** Entries supplied follows **

import Literature.Geometry.Riemannian.SphericalCylinderEntropy
import Literature.Geometry.Riemannian.SphericalCylinderEntropySmallScales
import Mathlib.Analysis.Calculus.IteratedDeriv.Lemmas
import HarnessLib

/-!
# The Gegenbauer differential equation for the typed zonal polynomials of `S⁴`

Topic `Literature/Geometry/Riemannian`; continuation of `SphericalCylinderEntropy.lean` and
`SphericalCylinderEntropySmallScales.lean`.  The typed zonal heat kernel of `S⁴` of route
`SmoothPoincare4/CylinderEntropy` is the series `𝔥(τ, s) = ∑_k wt k τ · gegen k s` whose angular
factors are the EXPLICIT finite sums (DLMF 18.5.10 with `λ = 3/2`)
`gegen k s = ∑_{l ≤ k/2} (-1)^l (3/2)_{k-l} / (l! (k-2l)!) · (2s)^{k-2l} = C_k^{(3/2)}(s)`.
Nothing about these sums beyond size bounds was in the tree.  This file proves the algebraic heart
of "the typed kernel is the heat kernel": the Gegenbauer differential equation

  `(1 - s²) · (gegen k)''(s) - 4 s · (gegen k)'(s) + k (k + 3) · gegen k s = 0`   (`gegen_ode`),

i.e. `s ↦ C_k^{(3/2)}(⟨z', p'⟩)` is an eigenfunction of the Laplacian of `S⁴` (which on zonal
functions of `s = cos θ` is `(1 - s²) ∂_s² - 4 s ∂_s`) with eigenvalue `-k(k+3)` — exactly the exponent
of the typed heat weight `wt k τ = e^{-k(k+3)τ} (2k+3)/3`.  Proved here (everything; no facts, no
definitions):

* `hasDerivAt_gegen`, `deriv_gegen`, `hasDerivAt_deriv_gegen`, `deriv_deriv_gegen`,
  `iteratedDeriv_two_gegen`, `contDiff_gegen` — the explicit first and second derivatives of the
  finite sum (term-wise `((2s)^m)' = 2m (2s)^{m-1}`);
* `gegen_ode_term` — the monomial identity
  `(1 - s²) (a (2s)^m)'' - 4 s (a (2s)^m)' + m(m+3) a (2s)^m = 4 m (m-1) a (2s)^{m-2}`;
* `gegen_coeff_rec` — the two-term recurrence of the DLMF coefficients
  `4 (k-2l)(k-2l-1) a_l + 2 (l+1)(2k-2l+1) a_{l+1} = 0`,
  `a_l = (-1)^l (3/2)_{k-l} / (l! (k-2l)!)` (from `(3/2)_{k-l} = (3/2)_{k-l-1} (k - l + 1/2)`);
* `gegen_ode_sum_eq_zero` — the resulting telescoping of the ODE applied to the finite sum, for any
  coefficient sequence obeying the recurrence;
* `gegen_ode`, `gegen_ode'` (with `iteratedDeriv 2`), `gegen_eigen` — **the Gegenbauer equation**
  (DLMF 18.8, row `C_n^{(λ)}`: `(1 - x²) y'' - (2λ+1) x y' + n(n+2λ) y = 0`, `λ = 3/2`);
* `abs_gegenCoeff_le`, `abs_gegen_le_of_abs_le`, `abs_deriv_gegen_le_of_abs_le`,
  `abs_deriv_deriv_gegen_le_of_abs_le` — exponential bounds `(k+1)² (8R)^k`, `2k (k+1)² (8R)^k`,
  `4k² (k+1)² (8R)^k` for `C_k`, `C_k'`, `C_k''` on `|s| ≤ R` (`R ≥ 1`), the majorants for term-wise
  differentiation of the heat-kernel series (`SphericalCylinderEntropyHeatEquation.lean`).

## References
* NIST Digital Library of Mathematical Functions, §18.5.10 (explicit sum), §18.8 (Table 18.8.1,
  differential equations), §18.9 (recurrences).
* R. S. Hamilton, *A matrix Harnack estimate for the heat equation*, Comm. Anal. Geom. 1 (1993),
  113–126; *Monotonicity formulas for parabolic flows on manifolds*, ibid. 127–137.
-/

noncomputable section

** End of Entries supplied **

Wherever the string "finite" appears in a line above, copy that line.

[Written answer]
factors are the EXPLICIT finite sums (DLMF 18.5.10 with `λ = 3/2`)
  finite sum (term-wise `((2s)^m)' = 2m (2s)^{m-1}`);
* `gegen_ode_sum_eq_zero` — the resulting telescoping of the ODE applied to the finite sum, for any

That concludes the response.